» **TO DO**
Where the line with "rw [hf.2 _ _" appears below, start writing out lines exactly, and finish with the line with "apply Polynomial.eq_zero_of_infinite_isRoot", which is included; write out nothing else.

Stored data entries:

##########

import Summits.MatrixMultiplication.MatrixMultiplication.Theorems.ObstructionDescentInvariantTower

set_option linter.dupNamespace false

/-!
# Passing levels are the levels of the secant variety of the corner format (decomp-mm · lens 3 · gen 11, hand theorem H9 made kernel)

Route `route-MatrixMultiplication-ObstructionDescent`, support for the aside `InvariantSaturation` (item
`stmt-MatrixMultiplication-32282`); continues `ObstructionDescentInvariantTower` (levels `passLevels` / `pointLevels` / `emptyLevels`,
the corner projection `lastProj`).

A weight vector of a RIGHT-aligned rectangular type `rectType m N k` does not see the first `m − N` coordinates: the block scalar
`D_ε = diag(ε,…,ε,1,…,1)` acts on it through the trivial character, so `ε ↦ f(D_ε³·t)` is a constant polynomial and its value at
`ε = 0` — the evaluation at the CORNER PROJECTION `P³·t`, `P = lastProj m N` — equals `f(t)` (`evalT_lastProj_of_mem_hwvSpace`).
Consequently (**H9**, `mem_passLevels_iff_corner`) a level passes iff it has a weight vector non-zero at some corner point
`[PA|PB|PC]` — a sum of `m` triads supported in the last-`N` cube, i.e. a tensor of rank `≤ m` of the corner format `N³`:
**`passLevels m N` = the levels whose weight vectors (equivalently, by inheritance, the `SL_N³`-invariants of degree `kN`) do not
all vanish on the secant variety `σ_m(ℂ^N ⊗ ℂ^N ⊗ ℂ^N)`**, and `InvariantSaturation` is a statement about secant varieties of the
FIXED format `n² × n² × n²` with `m` entering only as the secant order (`invariantSaturation_iff_corner`).  The witness principle of
`ObstructionDescentWitnessPoints` is the direction `⇐`.  Inheritance: Landsberg, *Geometry and Complexity Theory* §8.3.3.
All statements over landed definitions; no proposition is defined; no `sorry`; standard axioms.
[cite: BurgisserIkenmeyer2017, §5 (5.2), Thm 5.3; BurgisserIkenmeyer2011, §2 (2.2), Lemma 3.2; LandsbergGCT2017, §8.3.3]
-/

noncomputable section

open scoped BigOperators
open Finset

namespace Summit.MatrixMultiplication.MatrixMultiplication.Theorems.ObstructionCalculus

/-! ### H9 · The secant characterisation of passing levels (the converse of the witness principle)

A weight vector of a RIGHT-aligned rectangular type does not see the first `m − N` coordinates: acting by the block scalar
`D_ε = diag(ε,…,ε,1,…,1)` multiplies its value by the character `1`, and the polynomial `ε ↦ f(D_ε³·t)` is then constant, so its
value at `ε = 0` — the evaluation at the CORNER PROJECTION `P³·t`, `P = lastProj m N` — equals `f(t)`.  Consequently a level passes
iff it has a weight vector non-zero at some corner point `[PA|PB|PC]` — a sum of `m` triads supported in the last-`N` cube, i.e. a
tensor of rank `≤ m` of the corner format `N³`: **`passLevels m N` = the levels whose invariants do not vanish identically on the
`m`-th secant variety `σ_m(ℂ^N ⊗ ℂ^N ⊗ ℂ^N)`** (`mem_passLevels_iff_corner`).  The invariant tower is therefore a statement about
secant varieties of the FIXED format `n² × n² × n²`, with `m` entering only as the secant order (`invariantSaturation_iff_corner`). -/

section SecantCharacterisation

open Literature.Computability.AlgebraicComplexity (actTensor unitTensor)

variable {m : ℕ}

/-- The number of slot indices of `p` OUTSIDE the last-`N` block. [bookkeeping] -/
def lowCount (N : ℕ) (p : Idx m) : ℕ :=
  (if m ≤ (p.1 : ℕ) + N then 0 else 1) + ((if m ≤ (p.2.1 : ℕ) + N then 0 else 1) +
    (if m ≤ (p.2.2 : ℕ) + N then 0 else 1))

variable (m) in
/-- The block scalar `(ε,…,ε,1,…,1)`: `ε` on the first `m − N` coordinates, `1` on the last `N`. [bookkeeping] -/
def blockScalar (N : ℕ) (ε : ℂ) : Fin m → ℂ := fun i => if m ≤ (i : ℕ) + N then 1 else ε

/-- At `ε = 0` the block scalar matrix is the corner projection `lastProj`. [bookkeeping] -/
theorem diagonal_blockScalar_zero (N : ℕ) : Matrix.diagonal (blockScalar m N 0) = lastProj m N := rfl

/-- A right-aligned rectangular character is trivial on the block scalars. [bookkeeping] -/
theorem weightChar_rectType_blockScalar (N k : ℕ) (s : Fin 3) (ε : ℂ) :
    weightChar (rectType m N k s) (Matrix.diagonal (blockScalar m N ε)) = 1 := by
  rw [weightChar_diagonal]
  refine Finset.prod_eq_one fun i _ => ?_
  unfold rectType blockScalar
  split_ifs <;> simp

/-- The block scalars act on an entry by `ε^{lowCount}`. [bookkeeping] -/
theorem actTensor_blockScalar (N : ℕ) (ε : ℂ) (t : Tensor ℂ m) (a b c : Fin m) :
    actTensor (Matrix.diagonal (blockScalar m N ε)) (Matrix.diagonal (blockScalar m N ε))
      (Matrix.diagonal (blockScalar m N ε)) t a b c = ε ^ lowCount N (a, b, c) * t a b c := by
  rw [actTensor_diagonal]
  simp only [blockScalar, lowCount]
  split_ifs <;> ring

/-- The one-variable polynomial `ε ↦ f(D_ε³·t)`. [bookkeeping] -/
def blockPoly (N : ℕ) (t : Tensor ℂ m) (f : MvPolynomial (Idx m) ℂ) : Polynomial ℂ :=
  MvPolynomial.aeval (fun p : Idx m => Polynomial.C (t p.1 p.2.1 p.2.2) * Polynomial.X ^ lowCount N p) f

/-- `blockPoly` evaluates to `f(D_ε³·t)`. [bookkeeping] -/
theorem eval_blockPoly (N : ℕ) (t : Tensor ℂ m) (f : MvPolynomial (Idx m) ℂ) (ε : ℂ) :
    (blockPoly N t f).eval ε = evalT (actTensor (Matrix.diagonal (blockScalar m N ε))
      (Matrix.diagonal (blockScalar m N ε)) (Matrix.diagonal (blockScalar m N ε)) t) f := by
  have h1 : (blockPoly N t f).eval ε = (Polynomial.aeval ε) (blockPoly N t f) := by
    rw [Polynomial.coe_aeval_eq_eval]
  rw [h1, blockPoly, ← AlgHom.comp_apply, MvPolynomial.comp_aeval]
  unfold evalT
  have hfun : (fun p : Idx m => (Polynomial.aeval ε) (Polynomial.C (t p.1 p.2.1 p.2.2) * Polynomial.X ^ lowCount N p)) =
      fun p : Idx m => actTensor (Matrix.diagonal (blockScalar m N ε)) (Matrix.diagonal (blockScalar m N ε))
        (Matrix.diagonal (blockScalar m N ε)) t p.1 p.2.1 p.2.2 := by
    funext p
    rw [actTensor_blockScalar, Polynomial.coe_aeval_eq_eval, Polynomial.eval_mul, Polynomial.eval_C, Polynomial.eval_pow,
      Polynomial.eval_X, mul_comm]
  rw [hfun]

/-- **Block-scalar invariance.**  A weight vector of right-aligned rectangular type is invariant under `D_ε³`, `ε ≠ 0`. [this node] -/
theorem evalT_blockScalar_of_mem_hwvSpace {N k : ℕ} {f : MvPolynomial (Idx m) ℂ}
    (hf : f ∈ hwvSpace (rectType m N k) (k * N)) {ε : ℂ} (hε : ε ≠ 0) (t : Tensor ℂ m) :
    evalT (actTensor (Matrix.diagonal (blockScalar m N ε)) (Matrix.diagonal (blockScalar m N ε))
      (Matrix.diagonal (blockScalar m N ε)) t) f = evalT t f := by
  have hD : Matrix.diagonal (blockScalar m N ε) ∈ borel m :=
    diagonal_mem_borel fun i => by
      unfold blockScalar
      split_ifs
      · exact one_ne_zero
      · exact hε
  rw [hf.2 _ _ _ hD hD hD t, weightChar_rectType_blockScalar, weightChar_rectType_blockScalar,
    weightChar_rectType_blockScalar]
  ring

/-- **Corner projection.**  A weight vector of right-aligned rectangular type takes the same value at `t` and at its corner
projection `P³·t` (polynomial identity in `ε`, evaluated at `ε = 0`). [this node] -/
theorem evalT_lastProj_of_mem_hwvSpace {N k : ℕ} {f : MvPolynomial (Idx m) ℂ}
    (hf : f ∈ hwvSpace (rectType m N k) (k * N)) (t : Tensor ℂ m) :
    evalT (actTensor (lastProj m N) (lastProj m N) (lastProj m N) t) f = evalT t f := by
  have hroots : ∀ ε : ℂ, ε ≠ 0 → (blockPoly N t f - Polynomial.C (evalT t f)).IsRoot ε := by
    intro ε hε
    rw [Polynomial.IsRoot, Polynomial.eval_sub, Polynomial.eval_C, eval_blockPoly,
      evalT_blockScalar_of_mem_hwvSpace hf hε, sub_self]
  have hzero : blockPoly N t f - Polynomial.C (evalT t f) = 0 := by
    apply Polynomial.eq_zero_of_infinite_isRoot
    exact Set.Infinite.mono (fun ε (hε : ε ∈ ({0} : Set ℂ)ᶜ) => hroots ε (by simpa using hε))
      (Set.finite_singleton 0).infinite_compl
  have h0 := congrArg (Polynomial.eval 0) hzero
  rw [Polynomial.eval_sub, Polynomial.eval_C, Polynomial.eval_zero, sub_eq_zero, eval_blockPoly,
    diagonal_blockScalar_zero] at h0
  exact h0

/-- **H9 · secant characterisation of passing levels.**  A level passes iff it has a weight vector NON-ZERO AT A CORNER POINT
`[PA|PB|PC]` (`P = lastProj m N`) — a tensor of rank `≤ m` supported in the last-`N` cube, i.e. a point of `σ_m` of the corner format
`N³`; the witness principle is the direction `⇐`. [this node] -/
theorem mem_passLevels_iff_corner {N k : ℕ} : k ∈ passLevels m N ↔
    ∃ A B C : Matrix (Fin m) (Fin m) ℂ,
      k ∈ pointLevels N (fromCols (lastProj m N * A) (lastProj m N * B) (lastProj m N * C)) := by
  constructor
  · intro hk
    obtain ⟨f, hfW, hfOV⟩ := SetLike.not_le_iff_exists.1 hk
    simp only [mem_orbitVanishing, not_forall] at hfOV
    obtain ⟨A, B, C, _, _, _, hne⟩ := hfOV
    refine ⟨A, B, C, f, hfW, ?_⟩
    rw [← actTensor_fromCols, evalT_lastProj_of_mem_hwvSpace hfW, ← actTensor_unitTensor]
    exact hne
  · rintro ⟨A, B, C, f, hfW, hne⟩ hle
    apply hne
    rw [← actTensor_fromCols, evalT_lastProj_of_mem_hwvSpace hfW]
    exact evalT_fromCols_eq_zero_of_mem_orbitVanishing (hle hfW) A B C

end SecantCharacterisation

end Summit.MatrixMultiplication.MatrixMultiplication.Theorems.ObstructionCalculus

/-! ### H9 at tree level -/

namespace Summit.MatrixMultiplication.MatrixMultiplication.Theses.ObstructionDescent

open Summit.MatrixMultiplication.MatrixMultiplication.Theorems.ObstructionCalculus

/-- **H9 at tree level: the invariant tower is a statement about secant varieties of the fixed corner format `n² × n² × n²`.**
`InvariantSaturation` ⟺ for every scale `2 < τ < 4`, eventually in `n`, for `m ≥ n², n^τ`: every non-empty level `k` of degree
`k n² > m` has a weight vector non-zero at a corner point `[PA|PB|PC]` (a point of `σ_m(ℂ^{n²} ⊗ ℂ^{n²} ⊗ ℂ^{n²})`). [this node] -/
theorem invariantSaturation_iff_corner : InvariantSaturation ↔
    ∀ τ : ℝ, 2 < τ → τ < 4 → ∃ n₀ : ℕ, ∀ n m : ℕ, n₀ ≤ n → n * n ≤ m → (n : ℝ) ^ τ ≤ (m : ℝ) →
      ∀ k : ℕ, m < k * (n * n) → k ∉ emptyLevels m (n * n) →
        ∃ A B C : Matrix (Fin m) (Fin m) ℂ, k ∈ pointLevels (n * n)
          (fromCols (lastProj m (n * n) * A) (lastProj m (n * n) * B) (lastProj m (n * n) * C)) := by
  rw [invariantSaturation_iff_levels]
  refine forall_congr' fun τ => forall_congr' fun _ => forall_congr' fun _ => exists_congr fun n₀ =>
    forall_congr' fun n => forall_congr' fun m => forall_congr' fun _ => forall_congr' fun _ =>
    forall_congr' fun _ => forall_congr' fun k => forall_congr' fun _ => ?_
  rw [Set.mem_union, ← mem_passLevels_iff_corner]
  tauto

end Summit.MatrixMultiplication.MatrixMultiplication.Theses.ObstructionDescent

end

##########

» **ANSWER AREA**
  rw [hf.2 _ _ _ hD hD hD t, weightChar_rectType_blockScalar, weightChar_rectType_blockScalar,
    weightChar_rectType_blockScalar]
  ring

/-- **Corner projection.**  A weight vector of right-aligned rectangular type takes the same value at `t` and at its corner
projection `P³·t` (polynomial identity in `ε`, evaluated at `ε = 0`). [this node] -/
theorem evalT_lastProj_of_mem_hwvSpace {N k : ℕ} {f : MvPolynomial (Idx m) ℂ}
    (hf : f ∈ hwvSpace (rectType m N k) (k * N)) (t : Tensor ℂ m) :
    evalT (actTensor (lastProj m N) (lastProj m N) (lastProj m N) t) f = evalT t f := by
  have hroots : ∀ ε : ℂ, ε ≠ 0 → (blockPoly N t f - Polynomial.C (evalT t f)).IsRoot ε := by
    intro ε hε
    rw [Polynomial.IsRoot, Polynomial.eval_sub, Polynomial.eval_C, eval_blockPoly,
      evalT_blockScalar_of_mem_hwvSpace hf hε, sub_self]
  have hzero : blockPoly N t f - Polynomial.C (evalT t f) = 0 := by
    apply Polynomial.eq_zero_of_infinite_isRoot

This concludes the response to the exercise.